ORIG. RETURN DATE: June 21, 2010
FINAL RETURN DATE: October 1, 2010
MTN. SEQ. #: 001-MG
PLTF'S ATTORNEY:
MARK E. WEINBERGER P.C
DEFT'S ATTORNEY FOR COMMACK:
LAMB & BARNOSKY, LLP
DEFTS ATTORNEY FOR ROSEMAR:
FORD MARRIN ESPOSITO WITMEYER
Upon the following papers numbered 1 to 26 read on this motion to dismiss: Notice of Motion and supporting papers 1 - 8; Affirmation in Opposition and supporting papers 9 - 17; Reply Affirmation and supporting papers 18 - 26; it is
ORDERED and ADJUDGED that the motion (001) by the defendant Commack Union Free School District for an order dismissing the complaint as to it is granted pursuant to CPLR 3211(a)(2), with costs, and the complaint herein is dismissed as to said defendant; and it is further
ORDERED that the defendant Commack Union Free School District is hereby severed from the caption and this action shall continue only as against the remaining defendant, Rosemar Construction, Inc.; and it is further
ORDERED that pursuant to 22 NYCRR 202.8(f) the remaining parties appearing in this action are directed to appear for a preliminary conference on October 21, 2010 at the Supreme Court, DCM Part, Room A362, One Court Street, Riverhead, New York at 10:00 a.m.

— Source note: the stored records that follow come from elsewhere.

variable (H' : Matrix (Fin 3) (Fin 3) L) (Tinf : ArchTransferFactor L H')
    -- σ-algebras of the `G′` side (★ (O10-c5) block), of `H_v`, `G_∞`, `H_∞`, and the Haar data — EXACTLY ★ `SingularEllipticTransfer`'s binders
    [∀ g : (UnitaryGroup.cmDatum L 3 H').Adelic, MeasurableSpace ((UnitaryGroup.cmDatum L 3 H').Adelic ⧸ Subgroup.centralizer ({g} : Set (UnitaryGroup.cmDatum L 3 H').Adelic))]
    [∀ g : (UnitaryGroup.cmDatum L 3 H').Adelic, BorelSpace ((UnitaryGroup.cmDatum L 3 H').Adelic ⧸ Subgroup.centralizer ({g} : Set (UnitaryGroup.cmDatum L 3 H').Adelic))]
    [∀ γ : UnitaryGroup.arch (↥(maximalRealSubfield L)) L (IsCMField.complexConj L) 3 H',
      MeasurableSpace (UnitaryGroup.arch (↥(maximalRealSubfield L)) L (IsCMField.complexConj L) 3 H' ⧸ Subgroup.centralizer ({γ} : Set (UnitaryGroup.arch (↥(maximalRealSubfield L)) L (IsCMField.complexConj L) 3 H')))]
    [∀ γ : UnitaryGroup.arch (↥(maximalRealSubfield L)) L (IsCMField.complexConj L) 3 H',
      BorelSpace (UnitaryGroup.arch (↥(maximalRealSubfield L)) L (IsCMField.complexConj L) 3 H' ⧸ Subgroup.centralizer ({γ} : Set (UnitaryGroup.arch (↥(maximalRealSubfield L)) L (IsCMField.complexConj L) 3 H')))]
    [∀ (v : HeightOneSpectrum (𝓞 ↥(maximalRealSubfield L))) (γ : (UnitaryGroup.cmDatum L 3 H').Local v),
      MeasurableSpace ((UnitaryGroup.cmDatum L 3 H').Local v ⧸ Subgroup.centralizer ({γ} : Set ((UnitaryGroup.cmDatum L 3 H').Local v)))]
    [∀ (v : HeightOneSpectrum (𝓞 ↥(maximalRealSubfield L))) (γ : (UnitaryGroup.cmDatum L 3 H').Local v),
      BorelSpace ((UnitaryGroup.cmDatum L 3 H').Local v ⧸ Subgroup.centralizer ({γ} : Set ((UnitaryGroup.cmDatum L 3 H').Local v)))]
    [∀ v : HeightOneSpectrum (𝓞 ↥(maximalRealSubfield L)), MeasurableSpace ((UnitaryGroup.cmDatum L 3 H').Local v)] [∀ v : HeightOneSpectrum (𝓞 ↥(maximalRealSubfield L)), BorelSpace ((UnitaryGroup.cmDatum L 3 H').Local v)]
    [MeasurableSpace (UnitaryGroup.cmDatum L 3 H').Adelic] [BorelSpace (UnitaryGroup.cmDatum L 3 H').Adelic]
    [MeasurableSpace (UnitaryGroup.arch (↥(maximalRealSubfield L)) L (IsCMField.complexConj L) 3 H')] [BorelSpace (UnitaryGroup.arch (↥(maximalRealSubfield L)) L (IsCMField.complexConj L) 3 H')]
    [∀ γ : (UnitaryGroup.cmDatum L 3 H').Adelic, MeasurableSpace (↥(Subgroup.centralizer ({γ} : Set (UnitaryGroup.cmDatum L 3 H').Adelic)) ⧸
      ((UnitaryGroup.cmDatum L 3 H').quotientSubgroup ⊓ Subgroup.centralizer ({γ} : Set (UnitaryGroup.cmDatum L 3 H').Adelic)).subgroupOf (Subgroup.centralizer ({γ} : Set (UnitaryGroup.cmDatum L 3 H').Adelic)))]
    [∀ γ : (UnitaryGroup.cmDatum L 3 H').Adelic, BorelSpace (↥(Subgroup.centralizer ({γ} : Set (UnitaryGroup.cmDatum L 3 H').Adelic)) ⧸
      ((UnitaryGroup.cmDatum L 3 H').quotientSubgroup ⊓ Subgroup.centralizer ({γ} : Set (UnitaryGroup.cmDatum L 3 H').Adelic)).subgroupOf (Subgroup.centralizer ({γ} : Set (UnitaryGroup.cmDatum L 3 H').Adelic)))]
    [hCcl : ∀ γ : (UnitaryGroup.cmDatum L 3 H').Adelic, IsClosed ((Subgroup.centralizer ({γ} : Set (UnitaryGroup.cmDatum L 3 H').Adelic) : Subgroup (UnitaryGroup.cmDatum L 3 H').Adelic) : Set (UnitaryGroup.cmDatum L 3 H').Adelic)]
    [∀ γ : (UnitaryGroup.cmDatum L 3 H').Adelic, (count : Measure ↥(((UnitaryGroup.cmDatum L 3 H').quotientSubgroup ⊓ Subgroup.centralizer ({γ} : Set (UnitaryGroup.cmDatum L 3 H').Adelic)).subgroupOf
      (Subgroup.centralizer ({γ} : Set (UnitaryGroup.cmDatum L 3 H').Adelic)))).IsHaarMeasure]
    [∀ v : HeightOneSpectrum (𝓞 ↥(maximalRealSubfield L)), MeasurableSpace ((UnitaryGroup.cmDatum L 2 (Matrix.of fun i j : Fin 2 => if i.val + j.val + 1 = 2 then (1 : L) else 0)).Local v ×
        (UnitaryGroup.cmDatum L 1 (Matrix.of fun i j : Fin 1 => if i.val + j.val + 1 = 1 then (1 : L) else 0)).Local v)]
    [∀ v : HeightOneSpectrum (𝓞 ↥(maximalRealSubfield L)), BorelSpace ((UnitaryGroup.cmDatum L 2 (Matrix.of fun i j : Fin 2 => if i.val + j.val + 1 = 2 then (1 : L) else 0)).Local v ×
        (UnitaryGroup.cmDatum L 1 (Matrix.of fun i j : Fin 1 => if i.val + j.val + 1 = 1 then (1 : L) else 0)).Local v)]
    [∀ (v : HeightOneSpectrum (𝓞 ↥(maximalRealSubfield L))) (a : ((UnitaryGroup.cmDatum L 2 (Matrix.of fun i j : Fin 2 => if i.val + j.val + 1 = 2 then (1 : L) else 0)).Local v ×
        (UnitaryGroup.cmDatum L 1 (Matrix.of fun i j : Fin 1 => if i.val + j.val + 1 = 1 then (1 : L) else 0)).Local v)),
      MeasurableSpace (((UnitaryGroup.cmDatum L 2 (Matrix.of fun i j : Fin 2 => if i.val + j.val + 1 = 2 then (1 : L) else 0)).Local v ×
        (UnitaryGroup.cmDatum L 1 (Matrix.of fun i j : Fin 1 => if i.val + j.val + 1 = 1 then (1 : L) else 0)).Local v) ⧸ Subgroup.centralizer ({a} : Set ((UnitaryGroup.cmDatum L 2 (Matrix.of fun i j : Fin 2 => if i.val + j.val + 1 = 2 then (1 : L) else 0)).Local v ×
        (UnitaryGroup.cmDatum L 1 (Matrix.of fun i j : Fin 1 => if i.val + j.val + 1 = 1 then (1 : L) else 0)).Local v)))]
    [∀ (v : HeightOneSpectrum (𝓞 ↥(maximalRealSubfield L))) (a : ((UnitaryGroup.cmDatum L 2 (Matrix.of fun i j : Fin 2 => if i.val + j.val + 1 = 2 then (1 : L) else 0)).Local v ×
        (UnitaryGroup.cmDatum L 1 (Matrix.of fun i j : Fin 1 => if i.val + j.val + 1 = 1 then (1 : L) else 0)).Local v)),
      BorelSpace (((UnitaryGroup.cmDatum L 2 (Matrix.of fun i j : Fin 2 => if i.val + j.val + 1 = 2 then (1 : L) else 0)).Local v ×
        (UnitaryGroup.cmDatum L 1 (Matrix.of fun i j : Fin 1 => if i.val + j.val + 1 = 1 then (1 : L) else 0)).Local v) ⧸ Subgroup.centralizer ({a} : Set ((UnitaryGroup.cmDatum L 2 (Matrix.of fun i j : Fin 2 => if i.val + j.val + 1 = 2 then (1 : L) else 0)).Local v ×
        (UnitaryGroup.cmDatum L 1 (Matrix.of fun i j : Fin 1 => if i.val + j.val + 1 = 1 then (1 : L) else 0)).Local v)))]
    [MeasurableSpace (UnitaryGroup.arch (↥(maximalRealSubfield L)) L (IsCMField.complexConj L) 3 (Matrix.of fun i j : Fin 3 => if i.val + j.val + 1 = 3 then (1 : L) else 0))] [BorelSpace (UnitaryGroup.arch (↥(maximalRealSubfield L)) L (IsCMField.complexConj L) 3 (Matrix.of fun i j : Fin 3 => if i.val + j.val + 1 = 3 then (1 : L) else 0))]
    [∀ γ : UnitaryGroup.arch (↥(maximalRealSubfield L)) L (IsCMField.complexConj L) 3 (Matrix.of fun i j : Fin 3 => if i.val + j.val + 1 = 3 then (1 : L) else 0),
      MeasurableSpace (UnitaryGroup.arch (↥(maximalRealSubfield L)) L (IsCMField.complexConj L) 3 (Matrix.of fun i j : Fin 3 => if i.val + j.val + 1 = 3 then (1 : L) else 0) ⧸ Subgroup.centralizer ({γ} : Set (UnitaryGroup.arch (↥(maximalRealSubfield L)) L (IsCMField.complexConj L) 3 (Matrix.of fun i j : Fin 3 => if i.val + j.val + 1 = 3 then (1 : L) else 0))))]
    [∀ γ : UnitaryGroup.arch (↥(maximalRealSubfield L)) L (IsCMField.complexConj L) 3 (Matrix.of fun i j : Fin 3 => if i.val + j.val + 1 = 3 then (1 : L) else 0),
      BorelSpace (UnitaryGroup.arch (↥(maximalRealSubfield L)) L (IsCMField.complexConj L) 3 (Matrix.of fun i j : Fin 3 => if i.val + j.val + 1 = 3 then (1 : L) else 0) ⧸ Subgroup.centralizer ({γ} : Set (UnitaryGroup.arch (↥(maximalRealSubfield L)) L (IsCMField.complexConj L) 3 (Matrix.of fun i j : Fin 3 => if i.val + j.val + 1 = 3 then (1 : L) else 0))))]
    [MeasurableSpace (UnitaryGroup.arch (↥(maximalRealSubfield L)) L (IsCMField.complexConj L) 2 (Matrix.of fun i j : Fin 2 => if i.val + j.val + 1 = 2 then (1 : L) else 0) ×
          UnitaryGroup.arch (↥(maximalRealSubfield L)) L (IsCMField.complexConj L) 1 (Matrix.of fun i j : Fin 1 => if i.val + j.val + 1 = 1 then (1 : L) else 0))]
    [BorelSpace (UnitaryGroup.arch (↥(maximalRealSubfield L)) L (IsCMField.complexConj L) 2 (Matrix.of fun i j : Fin 2 => if i.val + j.val + 1 = 2 then (1 : L) else 0) ×
          UnitaryGroup.arch (↥(maximalRealSubfield L)) L (IsCMField.complexConj L) 1 (Matrix.of fun i j : Fin 1 => if i.val + j.val + 1 = 1 then (1 : L) else 0))]
    [∀ a : (UnitaryGroup.arch (↥(maximalRealSubfield L)) L (IsCMField.complexConj L) 2 (Matrix.of fun i j : Fin 2 => if i.val + j.val + 1 = 2 then (1 : L) else 0) ×
          UnitaryGroup.arch (↥(maximalRealSubfield L)) L (IsCMField.complexConj L) 1 (Matrix.of fun i j : Fin 1 => if i.val + j.val + 1 = 1 then (1 : L) else 0)),
      MeasurableSpace ((UnitaryGroup.arch (↥(maximalRealSubfield L)) L (IsCMField.complexConj L) 2 (Matrix.of fun i j : Fin 2 => if i.val + j.val + 1 = 2 then (1 : L) else 0) ×
          UnitaryGroup.arch (↥(maximalRealSubfield L)) L (IsCMField.complexConj L) 1 (Matrix.of fun i j : Fin 1 => if i.val + j.val + 1 = 1 then (1 : L) else 0)) ⧸ Subgroup.centralizer ({a} : Set (UnitaryGroup.arch (↥(maximalRealSubfield L)) L (IsCMField.complexConj L) 2 (Matrix.of fun i j : Fin 2 => if i.val + j.val + 1 = 2 then (1 : L) else 0) ×
          UnitaryGroup.arch (↥(maximalRealSubfield L)) L (IsCMField.complexConj L) 1 (Matrix.of fun i j : Fin 1 => if i.val + j.val + 1 = 1 then (1 : L) else 0))))]
    [∀ a : (UnitaryGroup.arch (↥(maximalRealSubfield L)) L (IsCMField.complexConj L) 2 (Matrix.of fun i j : Fin 2 => if i.val + j.val + 1 = 2 then (1 : L) else 0) ×
          UnitaryGroup.arch (↥(maximalRealSubfield L)) L (IsCMField.complexConj L) 1 (Matrix.of fun i j : Fin 1 => if i.val + j.val + 1 = 1 then (1 : L) else 0)),
      BorelSpace ((UnitaryGroup.arch (↥(maximalRealSubfield L)) L (IsCMField.complexConj L) 2 (Matrix.of fun i j : Fin 2 => if i.val + j.val + 1 = 2 then (1 : L) else 0) ×
          UnitaryGroup.arch (↥(maximalRealSubfield L)) L (IsCMField.complexConj L) 1 (Matrix.of fun i j : Fin 1 => if i.val + j.val + 1 = 1 then (1 : L) else 0)) ⧸ Subgroup.centralizer ({a} : Set (UnitaryGroup.arch (↥(maximalRealSubfield L)) L (IsCMField.complexConj L) 2 (Matrix.of fun i j : Fin 2 => if i.val + j.val + 1 = 2 then (1 : L) else 0) ×
          UnitaryGroup.arch (↥(maximalRealSubfield L)) L (IsCMField.complexConj L) 1 (Matrix.of fun i j : Fin 1 => if i.val + j.val + 1 = 1 then (1 : L) else 0))))]
    (νH : ∀ v : HeightOneSpectrum (𝓞 ↥(maximalRealSubfield L)), Measure ((UnitaryGroup.cmDatum L 2 (Matrix.of fun i j : Fin 2 => if i.val + j.val + 1 = 2 then (1 : L) else 0)).Local v ×
        (UnitaryGroup.cmDatum L 1 (Matrix.of fun i j : Fin 1 => if i.val + j.val + 1 = 1 then (1 : L) else 0)).Local v))
    (νG : ∀ v : HeightOneSpectrum (𝓞 ↥(maximalRealSubfield L)), Measure ((UnitaryGroup.cmDatum L 3 H').Local v))
    [∀ v, IsFiniteMeasureOnCompacts (νH v)] [∀ v, (νH v).IsMulRightInvariant]
    [∀ v, (νG v).IsHaarMeasure] [∀ v, (νG v).IsMulRightInvariant]  -- MAIN-b's strength (F2): `νG_v` Haar
    (νGi : Measure (UnitaryGroup.arch (↥(maximalRealSubfield L)) L (IsCMField.complexConj L) 3 H')) (νqi : Measure (UnitaryGroup.arch (↥(maximalRealSubfield L)) L (IsCMField.complexConj L) 3 (Matrix.of fun i j : Fin 3 => if i.val + j.val + 1 = 3 then (1 : L) else 0)))
    (νHi : Measure (UnitaryGroup.arch (↥(maximalRealSubfield L)) L (IsCMField.complexConj L) 2 (Matrix.of fun i j : Fin 2 => if i.val + j.val + 1 = 2 then (1 : L) else 0) ×
          UnitaryGroup.arch (↥(maximalRealSubfield L)) L (IsCMField.complexConj L) 1 (Matrix.of fun i j : Fin 1 => if i.val + j.val + 1 = 1 then (1 : L) else 0)))
    [IsFiniteMeasureOnCompacts νGi] [νGi.IsMulRightInvariant] [IsFiniteMeasureOnCompacts νqi] [νqi.IsMulRightInvariant]
    [IsFiniteMeasureOnCompacts νHi] [νHi.IsMulRightInvariant]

This personal injury action is based upon a claim that the plaintiff tripped and fell due to a defect in the running track at Commack High School. The named defendants are Commack Union Free School District (hereinafter the District) and a private construction company allegedly responsible for the installation of the "rubber foam track." The accident allegedly occurred on May 24, 2009. A notice of claim was timely filed on August 17, 2009 which included three photographs purportedly of the area where the defect was located.

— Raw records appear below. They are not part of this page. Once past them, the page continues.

/-- [folklore] Both endpoints of every bond of a signed straight segment lie in the coordinate hull of its endpoints (an1's `lettersIn_seg`, far endpoint added). -/
theorem bonds_seg (A : Form1 (d + 1) R) (z : Site (d + 1)) (κ : Fin (d + 1)) (n : ℤ) :
    ∀ a ∈ seg A z κ n, ∃ (κ' : Fin (d + 1)) (x' : Site (d + 1)),
      Hull z (z + n • unitVec κ) x' ∧ Hull z (z + n • unitVec κ) (x' + unitVec κ') ∧ (a = A κ' x' ∨ a = -A κ' x') := by
  intro a ha
  unfold AveragingContours.seg at ha
  split_ifs at ha with hn
  · obtain ⟨s, hs', rfl⟩ := mem_segUp ha
    refine ⟨κ, _, fun i => ?_, fun i => ?_, Or.inl rfl⟩
    · simp only [Pi.add_apply, Pi.smul_apply, unitVec_apply, smul_eq_mul]
      refine ⟨min_le_iff.2 ?_, le_max_iff.2 ?_⟩ <;> split_ifs <;> omega
    · simp only [Pi.add_apply, Pi.smul_apply, unitVec_apply, smul_eq_mul]
      refine ⟨min_le_iff.2 ?_, le_max_iff.2 ?_⟩ <;> split_ifs <;> omega
  · obtain ⟨s, hs', rfl⟩ := mem_segDown ha
    refine ⟨κ, _, fun i => ?_, fun i => ?_, Or.inr rfl⟩
    · simp only [Pi.add_apply, Pi.sub_apply, Pi.smul_apply, unitVec_apply, smul_eq_mul]
      refine ⟨min_le_iff.2 ?_, le_max_iff.2 ?_⟩ <;> split_ifs <;> omega
    · simp only [Pi.add_apply, Pi.sub_apply, Pi.smul_apply, unitVec_apply, smul_eq_mul]
      refine ⟨min_le_iff.2 ?_, le_max_iff.2 ?_⟩ <;> split_ifs <;> omega

/-- [folklore] The hull of two consecutive corners lies in the hull of the endpoints (an1's `lettersIn_axialAux`, pointwise). -/
theorem hull_of_hull_corner (y x : Site (d + 1)) (m : ℕ) {x' : Site (d + 1)} (hx' : Hull (corner y x (m + 1)) (corner y x m) x') : Hull y x x' := by
  intro i
  have h1 := hx' i
  rcases corner_apply_or y x (m + 1) i with e1 | e1 <;> rcases corner_apply_or y x m i with e2 | e2 <;>
    · rw [e1, e2] at h1
      refine ⟨min_le_iff.2 ?_, le_max_iff.2 ?_⟩ <;>
        rcases h1 with ⟨h1a, h1b⟩ <;> rw [min_le_iff] at h1a <;> rw [le_max_iff] at h1b <;> omega
/-- Uniqueness under the normalization «g⁺(0) = g⁻(0)». [cite: Balaban1987RG1, §5 p.294] -/
theorem laurent_unique_of_norm_eq {R : ℝ} (hR : 1 < R) {gp gm : ℂ → ℂ}
    (hgp : DifferentiableOn ℂ gp (ball 0 R)) (hgm : DifferentiableOn ℂ gm (ball 0 R))
    (h : ∀ z : ℂ, R⁻¹ < ‖z‖ → ‖z‖ < R → gp z + gm z⁻¹ = 0) (hnorm : gp 0 = gm 0) :
    (∀ z ∈ ball (0 : ℂ) R, gp z = 0) ∧ (∀ u ∈ ball (0 : ℂ) R, gm u = 0) := by
  obtain ⟨h1, h2⟩ := laurent_unique_const hR hgp hgm h
  have h0 : gp 0 = 0 := by
    have := h2 0 (mem_ball_self (by linarith)); rw [← hnorm] at this; linear_combination this / 2
  exact ⟨fun z hz => (h1 z hz).trans h0, fun u hu => by rw [h2 u hu, h0, neg_zero]⟩

/-! ## 5. The three transformation laws of p. 294 -/

/-- `dslope g 0` (`= g(u)/u` off `0` when `g(0) = 0`, `= g′(0)` at `0`) is holomorphic on the disc when `g` is.
[cite: Balaban1987RG1, §5 p.294] -/
theorem differentiableOn_dslope_zero {g : ℂ → ℂ} {R : ℝ} (hR : 0 < R) (hg : DifferentiableOn ℂ g (ball 0 R)) :
    DifferentiableOn ℂ (dslope g 0) (ball 0 R) := by
  intro u hu
  by_cases h0 : u = 0
  · subst h0
    have han : AnalyticAt ℂ g 0 := hg.analyticAt (isOpen_ball.mem_nhds (mem_ball_self hR))
    obtain ⟨p, hp⟩ := han
    exact hp.has_fpower_series_dslope_fslope.analyticAt.differentiableAt.differentiableWithinAt
  · exact ((differentiableAt_dslope_of_ne h0).2
      (hg.differentiableAt (isOpen_ball.mem_nhds hu))).differentiableWithinAt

The notice of claim described the location of the defect and the accident as follows:
"...at 1 Scholar Lane, Commack, New York 11725 and more particularly track oval shape with football field (lane #3)."
This presumably was describing the location as somewhere in lane "3" of the school's quarter mile oval track. But the notice of claim also states, "While claimant, Hassan Ouljihate was jogging along the inside track closest to the field...." This now seems to be describing somewhere along what would be lane "1" of the quarter mile track.
Three grainy, black and white pictures of portions of the track are included with the notice of claim. The first picture (hereinafter picture #1) shows the beginning of what later becomes apparent is the western beginning of the southern straightaway of the oval track. Picture #2 shows an easterly view of essentially the entire length of the southern straightaway. Picture #3 is facing northwesterly and shows the curve of the track as it leads into the straightaway.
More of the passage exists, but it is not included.